1. List only `.json` files in our `data/` folder using `ls`
1. Use `tail` instead of `head`
```{bash}
#| eval: false
ls *.txt | xargs -I% sh -c "head %; echo '---\n'"
```
:::
:::{.callout-note collapse="true"}
## Answer
```{bash}
#| eval: false
ls data/*.json | xargs -I% sh -c "tail %; echo '---\n'"
```
:::
:::{.callout-note}
## Why this is important on the platform
We'll use this to execute batch jobs using `dx run`. This especially becomes powerful on the platform when we use `dx find files` to list files in our DNAnexus project.
:::
### For more information
<https://www.baeldung.com/linux/xargs-multiple-arguments>
## Variables in Bash Scripts {#sec-bash-variables}
We've already encountered a placeholder variable, `%`, that we used in running `xargs`. Let's talk about declaring variables in bash scripts and using them using variable expansion.
In Bash, we can declare a variable by using `<variable_name>=<value>`. Note there are no spaces between the variable (`my_variable`), equals sign, and the value (`"ggplot2"`).
```{bash}
my_variable="ggplot2"
echo "My favorite R package is ${my_variable}"
```
Take a look at line 3 above. We expand the variable (that is, we substitute the actual variable) by using `${my_variable}` in our `echo` statement.

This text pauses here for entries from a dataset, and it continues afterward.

import Summits.FinalStateConjecture.FinalStateConjecture.Theorems.EIHFluxBalanceInertialRecessionRechartDictionary
import Summits.FinalStateConjecture.FinalStateConjecture.Theorems.EIHFluxBalanceInertialRecessionGrowingRadius

/-!
# Route EIHFluxBalance — `InertialRecession`, re-charting: the family of re-charted `a = 0` hole
# charts (package + diagonal certified radius per hole; eventual pairwise disjointness)

Helper file for the crux `stmt-FinalStateConjecture-10166`
(`Summit.FinalStateConjecture.FinalStateConjecture.Theses.EIHFluxBalance.InertialRecession`),
stub `stub_rechart` (the transfer P2 of line `sublinear-is-free-clean-window-charges`).

* `exists_holePackage_diag` — `hole_chart_package2'` for hole `i` repacked with the lab-time
  function at top level and a DIAGONAL certified radius `Rd → ∞` (`Rd ≥ 0`, integer-valued) along
  which the near-zone `C²` deviation of `ψ = Φ ∘ A` still tends to `0` (`exists_growing_radius'`);
* `exists_pairwise_disjoint_truncLateRegion` — for a family of such charts over pairwise receding
  centres, the truncated late images `ψᵢ({t*ᵢ > τ₁, rᵢ ≤ R})` are pairwise disjoint for `τ₁` late
  (honest zone: `ψᵢ(y) = Φ(y⁰, ξᵢ(y⁰) + L_v y̲)` with `‖L_v y̲‖ ≤ R`, injectivity of the lab chart on
  the late region, `late_nearZones_disjoint`).

[folklore]
-/

noncomputable section

set_option linter.dupNamespace false

open scoped Topology ContDiff InnerProductSpace Manifold ENNReal BigOperators
open Filter Set Metric Topology Function TopologicalSpace Literature.Geometry.Lorentzian

namespace Summit.FinalStateConjecture.FinalStateConjecture.Theorems

/-! ### One hole: package and diagonal certified radius -/

section OneHole

variable (𝓢 : Spacetime 4) {N : ℕ} (i : Fin N) (M : Fin N → ℝ) (Λ : Fin N → ℝ → lorentzGroup)
  (ξ v : Fin N → ℝ → E3)
  (hfut : ∀ j t, 0 < (((Λ j t : E4 ≃L[ℝ] E4) (E4.basisVector 0)) 0))
  (hvΛ : ∀ j t, E4.spatial ((Λ j t : E4 ≃L[ℝ] E4) (E4.basisVector 0)) =
    (((Λ j t : E4 ≃L[ℝ] E4) (E4.basisVector 0)) 0) • v j t)
  (U : Opens E4) (Φ : U → 𝓢.carrier) (hΦ : ContMDiff 𝓘(ℝ, E4) (𝓡 4) ∞ Φ)
  (hdev : Tendsto (fun t ↦ 𝓢.deviationCk ⟨U, fun x ↦ Minkowski.bilin +
    ∑ j, (boostedKerrBilin (Λ j (x 0)) (E4.ofTimeSpace (x 0) (ξ j (x 0))) (M j) 0 x -
      Minkowski.bilin), fun x ↦ x 0, E4.spatialNorm⟩ Φ 2 t) atTop (𝓝 0))
  {κ₀ : ℝ} (hκ₀ : κ₀ < 1) (hvs : ∀ j t, ‖v j t‖ ≤ κ₀)
  (hv : ∀ j, ContDiff ℝ ∞ (v j)) (hξ : ∀ j, ContDiff ℝ ∞ (ξ j)) {Γ T₀ : ℝ}
  (hvb : ∀ j t, T₀ ≤ t → ∀ l, 1 ≤ l → l ≤ 2 → ‖iteratedDeriv l (v j) t‖ ≤ Γ)
  (hξb : ∀ j t, T₀ ≤ t → ∀ l, 1 ≤ l → l ≤ 2 → ‖iteratedDeriv l (ξ j) t‖ ≤ Γ)
  (hsep : ∀ j ≠ i, Tendsto (fun t ↦ ‖ξ i t - ξ j t‖) atTop atTop) (hMi : 0 < M i) {V : E3}
  (hV : ‖V‖ < 1) (hvV : Tendsto (v i) atTop (𝓝 V)) (hξV : Tendsto (deriv (ξ i)) atTop (𝓝 V))
  (hξ0 : ∀ l, 2 ≤ l → l ≤ 3 → Tendsto (fun t ↦ iteratedDeriv l (ξ i) t) atTop (𝓝 0))
  (hv0 : ∀ l, 1 ≤ l → l ≤ 3 → Tendsto (fun t ↦ iteratedDeriv l (v i) t) atTop (𝓝 0))
  {τ₀ : ℝ} {rin : Fin N → ℝ} (hrin : ∀ j, rin j < Kerr.rPlus (M j) 0)
  (hU : {x : E4 | τ₀ < x 0 ∧ ∀ j, rin j < Kerr.radius 0 (poincareInv (Λ j (x 0))
    (E4.ofTimeSpace (x 0) (ξ j (x 0))) x)} ⊆ (U : Set E4))

include hfut hvΛ hΦ hdev hκ₀ hvs hv hξ hvb hξb hsep hMi hvV hξV hξ0 hv0 hrin hU in
-- long statement
set_option maxHeartbeats 800000 in
/-- **Hole `i`: the `a = 0` hole-chart package with a diagonal certified radius.** The exports of
`hole_chart_package2'` used downstream (lab time `> T ≥ τ₀`, image outside every painted horizon,
honest formula, coverage, two-sided painted radius, lab-time function, fixed-radius near-zone
convergence) together with a diagonal radius `Rd → ∞`, `Rd ≥ 0`, along which the near-zone `C²`
deviation of `ψ = Φ ∘ A` still tends to `0`. [folklore] -/
theorem exists_holePackage_diag :
    ∃ (T : ℝ) (ρ θ Rd : ℝ → ℝ) (A : E4 → E4)
      (hAU : ∀ y ∈ boostedKerrExterior (Lorentz.boost V hV) 0 (M i) 0, A y ∈ U),
      τ₀ ≤ T ∧ ContDiff ℝ ∞ A ∧ Topology.IsOpenEmbedding A ∧ Continuous ρ ∧
      Tendsto ρ atTop atTop ∧ (∀ t, 0 < ρ t) ∧ (∀ x : E4, T < A x 0) ∧
      (∀ x : E4, Kerr.rPlus (M i) 0 < ‖E4.spatial ((Lorentz.boost V hV : E4 ≃L[ℝ] E4).symm x)‖ →
        ∀ j, Kerr.rPlus (M j) 0 <
          Kerr.radius 0 (poincareInv (Λ j (A x 0)) (E4.ofTimeSpace (A x 0) (ξ j (A x 0))) (A x))) ∧
      (∀ x : E4, T + 1 ≤ x 0 → ‖E4.spatial ((Lorentz.boost V hV : E4 ≃L[ℝ] E4).symm x)‖ ≤ ρ (x 0) / 2 →
        A x = E4.ofTimeSpace (x 0) (ξ i (x 0) +
          (E4.spatial ((Lorentz.boost V hV : E4 ≃L[ℝ] E4).symm x) -
            (Lorentz.gamma (v i (x 0)) / (Lorentz.gamma (v i (x 0)) + 1) *
              inner ℝ (v i (x 0)) (E4.spatial ((Lorentz.boost V hV : E4 ≃L[ℝ] E4).symm x))) •
              v i (x 0)))) ∧
      (∀ x : E4, T + 1 ≤ x 0 →
        ‖E4.spatial x - ξ i (x 0) + (Lorentz.gamma (v i (x 0)) ^ 2 / (Lorentz.gamma (v i (x 0)) + 1) *
          inner ℝ (v i (x 0)) (E4.spatial x - ξ i (x 0))) • v i (x 0)‖ ≤ ρ (x 0) / 2 →
        ∃ x' : E4, A x' = x ∧ x' 0 = x 0 ∧
          E4.spatial ((Lorentz.boost V hV : E4 ≃L[ℝ] E4).symm x') = E4.spatial x - ξ i (x 0) +
            (Lorentz.gamma (v i (x 0)) ^ 2 / (Lorentz.gamma (v i (x 0)) + 1) *
              inner ℝ (v i (x 0)) (E4.spatial x - ξ i (x 0))) • v i (x 0) ∧
          ((Lorentz.boost V hV : E4 ≃L[ℝ] E4).symm x') 0 =
            x 0 / Lorentz.gamma V - inner ℝ V (E4.spatial x - ξ i (x 0) +
              (Lorentz.gamma (v i (x 0)) ^ 2 / (Lorentz.gamma (v i (x 0)) + 1) *
                inner ℝ (v i (x 0)) (E4.spatial x - ξ i (x 0))) • v i (x 0))) ∧
      (∀ (x : E4) (Λ' : lorentzGroup), 0 < ((Λ' : E4 ≃L[ℝ] E4) (E4.basisVector 0)) 0 →
        E4.spatial ((Λ' : E4 ≃L[ℝ] E4) (E4.basisVector 0)) =
          (((Λ' : E4 ≃L[ℝ] E4) (E4.basisVector 0)) 0) • v i (A x 0) →
        min ‖E4.spatial ((Lorentz.boost V hV : E4 ≃L[ℝ] E4).symm x)‖ (ρ (A x 0) / 2) ≤
            E4.spatialNorm ((Λ' : E4 ≃L[ℝ] E4).symm (A x - E4.ofTimeSpace (A x 0) (ξ i (A x 0)))) ∧
          E4.spatialNorm ((Λ' : E4 ≃L[ℝ] E4).symm (A x - E4.ofTimeSpace (A x 0) (ξ i (A x 0)))) ≤
            ‖E4.spatial ((Lorentz.boost V hV : E4 ≃L[ℝ] E4).symm x)‖) ∧
      (∀ x : E4, A x 0 = θ (x 0)) ∧ (∀ s, T + 1 ≤ s → θ s = s) ∧ (∀ s, 0 < deriv θ s) ∧
      (∀ x w : E4, (fderiv ℝ A x w) 0 = deriv θ (x 0) * w 0) ∧
      (∀ Rr : ℝ, Tendsto (fun τ ↦ 𝓢.truncDeviationCk (boostedKerrBackground (Lorentz.boost V hV) 0 (M i) 0)
        (fun y ↦ Φ ⟨A y.1, hAU y.1 y.2⟩) 2 Rr τ) atTop (𝓝 0)) ∧
      (∀ τ, 0 ≤ Rd τ) ∧ Tendsto Rd atTop atTop ∧
      Tendsto (fun τ ↦ 𝓢.truncDeviationCk (boostedKerrBackground (Lorentz.boost V hV) 0 (M i) 0)
        (fun y ↦ Φ ⟨A y.1, hAU y.1 y.2⟩) 2 (Rd τ) τ) atTop (𝓝 0) := by
  obtain ⟨T, ρ, A, hAU, hτT, hAc, hAe, hρc, hρt, hρ0, hlate, himg, hhon, hcov, hrad2,
    ⟨θ, -, -, hθ', hθid, hAθ, hDA⟩, hconv⟩ :=
    hole_chart_package2' 𝓢 i M Λ ξ v hfut hvΛ U Φ hΦ hdev hκ₀ hvs hv hξ hvb hξb hsep hMi hV hvV hξV
      hξ0 hv0 hrin hU
  have hconvl : ∀ Rr : ℝ, Tendsto (fun τ ↦ 𝓢.truncDeviationCk
      (boostedKerrBackground (Lorentz.boost V hV) 0 (M i) 0) (fun y ↦ Φ ⟨A y.1, hAU y.1 y.2⟩) 2 Rr τ)
      atTop (𝓝 0) := fun Rr ↦ hconv _ (fun _ ↦ rfl) Rr
  obtain ⟨Rd, hRdn, hRdt, hRdc⟩ := exists_growing_radius'
    (f := fun τ r ↦ 𝓢.truncDeviationCk (boostedKerrBackground (Lorentz.boost V hV) 0 (M i) 0)
      (fun y ↦ Φ ⟨A y.1, hAU y.1 y.2⟩) 2 r τ) (fun n ↦ hconvl n)
  refine ⟨T, ρ, θ, Rd, A, hAU, hτT, hAc, hAe, hρc.continuous, hρt, hρ0, fun x ↦ (hlate x).1, himg,
    hhon, hcov, hrad2, hAθ, hθid, hθ', hDA, hconvl, fun τ ↦ ?_, hRdt, hRdc⟩
  obtain ⟨n, hn⟩ := hRdn τ
  rw [hn]; exact n.cast_nonneg

end OneHole

/-! ### Eventual pairwise disjointness of the truncated late images -/

section Disjoint

variable {𝓢 : Spacetime 4} {N : ℕ} (M : Fin N → ℝ) (ξ v : Fin N → ℝ → E3)
  (hv1 : ∀ j t, ‖v j t‖ < 1) (V : Fin N → E3) (hV1 : ∀ i, ‖V i‖ < 1)
  (U : Opens E4) (Φ : U → 𝓢.carrier) {τ₀ : ℝ}
  (hinj : InjOn Φ {x : U | τ₀ < x.1 0})
  (A : Fin N → E4 → E4) (T : Fin N → ℝ) (ρ : Fin N → ℝ → ℝ)
  (hAU : ∀ i, ∀ y ∈ (boostedKerrBackground (Lorentz.boost (V i) (hV1 i)) 0 (M i) 0).domain,
    A i y ∈ U)
  (hlate : ∀ i (x : E4), τ₀ < A i x 0) (hρt : ∀ i, Tendsto (ρ i) atTop atTop)
  (hhon : ∀ i (x : E4), T i + 1 ≤ x 0 →
    ‖E4.spatial ((Lorentz.boost (V i) (hV1 i) : E4 ≃L[ℝ] E4).symm x)‖ ≤ ρ i (x 0) / 2 →
    A i x = E4.ofTimeSpace (x 0) (ξ i (x 0) +
      (E4.spatial ((Lorentz.boost (V i) (hV1 i) : E4 ≃L[ℝ] E4).symm x) -
        (Lorentz.gamma (v i (x 0)) / (Lorentz.gamma (v i (x 0)) + 1) *
          inner ℝ (v i (x 0)) (E4.spatial ((Lorentz.boost (V i) (hV1 i) : E4 ≃L[ℝ] E4).symm x))) •
          v i (x 0))))
  (hsep : ∀ i j, i ≠ j → Tendsto (fun t ↦ ‖ξ i t - ξ j t‖) atTop atTop)

include hv1 hinj hlate hρt hhon hsep in
/-- **Eventual pairwise disjointness of the truncated late images.** For every `R` there is a
chart time `τ₁` after which the images `ψᵢ({t*ᵢ > τ₁, rᵢ ≤ R})` of the re-charted hole charts are
pairwise disjoint: such points are honest (late, small rest offset), hence mapped to lab points
`(y⁰, ξᵢ(y⁰) + L_v y̲)` within lab distance `R` of the own painted centre on the same lab slab, and
two receding centres are never both within `R` of one lab point (`late_nearZones_disjoint`).
[folklore] -/
theorem exists_pairwise_disjoint_truncLateRegion (Rr : ℝ) :
    ∃ τ₁ : ℝ, Pairwise (Function.onFun Disjoint fun i ↦
      (fun y : (boostedKerrBackground (Lorentz.boost (V i) (hV1 i)) 0 (M i) 0).domain ↦
        Φ ⟨A i y.1, hAU i y.1 y.2⟩) ''
        (boostedKerrBackground (Lorentz.boost (V i) (hV1 i)) 0 (M i) 0).truncLateRegion τ₁ Rr) := by
  classical
  -- pairwise thresholds of `late_nearZones_disjoint`
  have hW : ∀ i j : Fin N, ∃ W : ℝ, i ≠ j → ∀ w w' : ℝ, W ≤ w → W ≤ w' → ∀ p q : E3, ‖p‖ ≤ Rr →
      ‖q‖ ≤ Rr → E4.ofTimeSpace w (ξ i w + p) ≠ E4.ofTimeSpace w' (ξ j w' + q) := by
    intro i j
    by_cases h : i = j
    · exact ⟨0, fun h' ↦ absurd h h'⟩
    · obtain ⟨W, hW⟩ := late_nearZones_disjoint (hsep i j h) Rr
      exact ⟨W, fun _ ↦ hW⟩
  choose W hW using hW
  -- honesty thresholds
  have hρ2 : ∀ i, ∃ Tρ : ℝ, ∀ s, Tρ ≤ s → 2 * |Rr| ≤ ρ i s := fun i ↦
    eventually_atTop.1 (tendsto_atTop.1 (hρt i) (2 * |Rr|))
  choose Tρ hTρ using hρ2
  set B : ℝ := max (∑ i, (|T i| + |Tρ i| + ∑ j, |W i j|) + 1) 0 with hB
  have hBi : ∀ i j, T i + 1 ≤ B ∧ Tρ i ≤ B ∧ W i j ≤ B := by
    intro i j
    have h1 : |T i| + |Tρ i| + ∑ j, |W i j| ≤ ∑ i, (|T i| + |Tρ i| + ∑ j, |W i j|) :=
      Finset.single_le_sum (f := fun i ↦ |T i| + |Tρ i| + ∑ j, |W i j|)
        (fun i _ ↦ by positivity) (Finset.mem_univ i)
    have h2 : |W i j| ≤ ∑ j, |W i j| :=
      Finset.single_le_sum (f := fun j ↦ |W i j|) (fun j _ ↦ abs_nonneg _) (Finset.mem_univ j)
    have h3 := le_max_left (∑ i, (|T i| + |Tρ i| + ∑ j, |W i j|) + 1) 0
    refine ⟨?_, ?_, ?_⟩ <;>
      linarith [le_abs_self (T i), le_abs_self (Tρ i), le_abs_self (W i j), abs_nonneg (T i),
        abs_nonneg (Tρ i), abs_nonneg (W i j)]
  refine ⟨B + |Rr|, fun i j hij ↦ ?_⟩
  rw [Function.onFun, Set.disjoint_left]
  rintro p ⟨y, ⟨hy1, hy2⟩, rfl⟩ ⟨y', ⟨hy1', hy2'⟩, hyy⟩
  -- lab times of the two model points are large
  have hbig : ∀ (k : Fin N) (z : E4),
      B + |Rr| < (boostedKerrBackground (Lorentz.boost (V k) (hV1 k)) 0 (M k) 0).time z →
      (boostedKerrBackground (Lorentz.boost (V k) (hV1 k)) 0 (M k) 0).radius z ≤ Rr → B ≤ z 0 := by
    intro k z hz1 hz2
    have h1 := apply_zero_ge_of_model (M := M k) (hV1 k) z
    have hγ1 := Lorentz.one_le_gamma (hV1 k)
    have h2 : ‖V k‖ * (boostedKerrBackground (Lorentz.boost (V k) (hV1 k)) 0 (M k) 0).radius z ≤ |Rr| := by
      have : ‖V k‖ ≤ 1 := (hV1 k).le
      have hr0 : (boostedKerrBackground (Lorentz.boost (V k) (hV1 k)) 0 (M k) 0).radius z ≤ |Rr| :=
        hz2.trans (le_abs_self _)
      by_cases hr : 0 ≤ (boostedKerrBackground (Lorentz.boost (V k) (hV1 k)) 0 (M k) 0).radius z
      · nlinarith
      · nlinarith [norm_nonneg (V k), abs_nonneg Rr]
    have h3 : B ≤ (boostedKerrBackground (Lorentz.boost (V k) (hV1 k)) 0 (M k) 0).time z -
        ‖V k‖ * (boostedKerrBackground (Lorentz.boost (V k) (hV1 k)) 0 (M k) 0).radius z := by
      linarith
    have hB0 : 0 ≤ B := le_max_right _ _
    nlinarith
  have hy0 := hbig i y.1 hy1 hy2
  have hy0' := hbig j y'.1 hy1' hy2'
  -- honest forms
  have hrad : ∀ (k : Fin N) (z : E4), (boostedKerrBackground (Lorentz.boost (V k) (hV1 k)) 0 (M k) 0).radius z =
      ‖E4.spatial ((Lorentz.boost (V k) (hV1 k) : E4 ≃L[ℝ] E4).symm z)‖ := by
    intro k z
    show Kerr.radius 0 (poincareInv _ 0 z) = _
    rw [poincareInv_zero, Kerr.radius_zero_left, E4.spatialNorm]
  have hRr : Rr ≤ |Rr| := le_abs_self Rr
  have hhy : A i y.1 = _ := hhon i y.1 (by linarith [(hBi i j).1]) (by
    rw [← hrad]; have := hTρ i (y.1 0) ((hBi i j).2.1.trans hy0); linarith)
  have hhy' : A j y'.1 = _ := hhon j y'.1 (by linarith [(hBi j i).1]) (by
    rw [← hrad]; have := hTρ j (y'.1 0) ((hBi j i).2.1.trans hy0'); linarith)
  -- the lab points coincide
  have hAA : A i y.1 = A j y'.1 := by
    have h := hinj (hlate i y.1) (hlate j y'.1) hyy.symm
    exact congrArg Subtype.val h
  rw [hhy, hhy'] at hAA
  refine hW i j hij (y.1 0) (y'.1 0) ((hBi i j).2.2.trans hy0) ((hBi i j).2.2.trans hy0') _ _ ?_ ?_ hAA
  · refine (norm_restOffset_le (hv1 i _) _).trans ?_
    rw [← hrad]; exact hy2
  · refine (norm_restOffset_le (hv1 j _) _).trans ?_
    rw [← hrad]; exact hy2'

/-- Registered one-line form (stub `pairwise_disjoint_truncLateRegion_rechart` of the crux item) of
`exists_pairwise_disjoint_truncLateRegion`. [folklore] -/
theorem pairwise_disjoint_truncLateRegion_rechart : open Literature.Geometry.Lorentzian Filter Topology in ∀ {𝓢 : Spacetime 4} {N : ℕ} (M : Fin N → ℝ) (ξ v : Fin N → ℝ → E3), (∀ j t, ‖v j t‖ < 1) → ∀ (V : Fin N → E3) (hV1 : ∀ i, ‖V i‖ < 1) (U : TopologicalSpace.Opens E4) (Φ : U → 𝓢.carrier) {τ₀ : ℝ}, Set.InjOn Φ {x : U | τ₀ < x.1 0} → ∀ (A : Fin N → E4 → E4) (T : Fin N → ℝ) (ρ : Fin N → ℝ → ℝ) (hAU : ∀ i, ∀ y ∈ (boostedKerrBackground (Lorentz.boost (V i) (hV1 i)) 0 (M i) 0).domain, A i y ∈ U), (∀ i (x : E4), τ₀ < A i x 0) → (∀ i, Tendsto (ρ i) atTop atTop) → (∀ i (x : E4), T i + 1 ≤ x 0 → ‖E4.spatial ((Lorentz.boost (V i) (hV1 i) : E4 ≃L[ℝ] E4).symm x)‖ ≤ ρ i (x 0) / 2 → A i x = E4.ofTimeSpace (x 0) (ξ i (x 0) + (E4.spatial ((Lorentz.boost (V i) (hV1 i) : E4 ≃L[ℝ] E4).symm x) - (Lorentz.gamma (v i (x 0)) / (Lorentz.gamma (v i (x 0)) + 1) * inner ℝ (v i (x 0)) (E4.spatial ((Lorentz.boost (V i) (hV1 i) : E4 ≃L[ℝ] E4).symm x))) • v i (x 0)))) → (∀ i j, i ≠ j → Tendsto (fun t ↦ ‖ξ i t - ξ j t‖) atTop atTop) → ∀ Rr : ℝ, ∃ τ₁ : ℝ, Pairwise (Function.onFun Disjoint fun i ↦ (fun y : (boostedKerrBackground (Lorentz.boost (V i) (hV1 i)) 0 (M i) 0).domain ↦ Φ ⟨A i y.1, hAU i y.1 y.2⟩) '' (boostedKerrBackground (Lorentz.boost (V i) (hV1 i)) 0 (M i) 0).truncLateRegion τ₁ Rr) :=
  fun M ξ v hv1 V hV1 U Φ _ hinj A T ρ hAU hlate hρt hhon hsep Rr ↦
    exists_pairwise_disjoint_truncLateRegion M ξ v hv1 V hV1 U Φ hinj A T ρ hAU hlate hρt hhon hsep Rr

end Disjoint

end Summit.FinalStateConjecture.FinalStateConjecture.Theorems

end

In general, when expanding a variable in a quoted string, it is better to use `${my_variable}` (the variable name in curly brackets). This is especially important when using the variable name as part of a string:
```{bash}
my_var="chr1"
echo "${my_var}_1.vcf.gz"
```
If we didn't use the braces here, like this:
```
echo "$my_var_1.vcf.gz"
```
Bash would look for the variable `$my_var_1`, which doesn't exist. So use the curly braces `{}` when you expand variables. It's safer overall.
There is an alternate method for variable expansion which we will use when we call a *sub-shell* - a shell within a shell, much like in our `xargs` command above. We need to use parentheses `()` to expand them within the sub-shell, but not the top-shell. We'll use this when we process multiple files within a single worker.
::: {.callout-note}
### Why this is important on the platform
On the DNAnexus platform, there are special helper variables that are available to us, such as `$in_prefix`, which will give us the prefix of a file name input. This is essential when running commands within an app, as it allows us to generalize inputs and outputs in our app.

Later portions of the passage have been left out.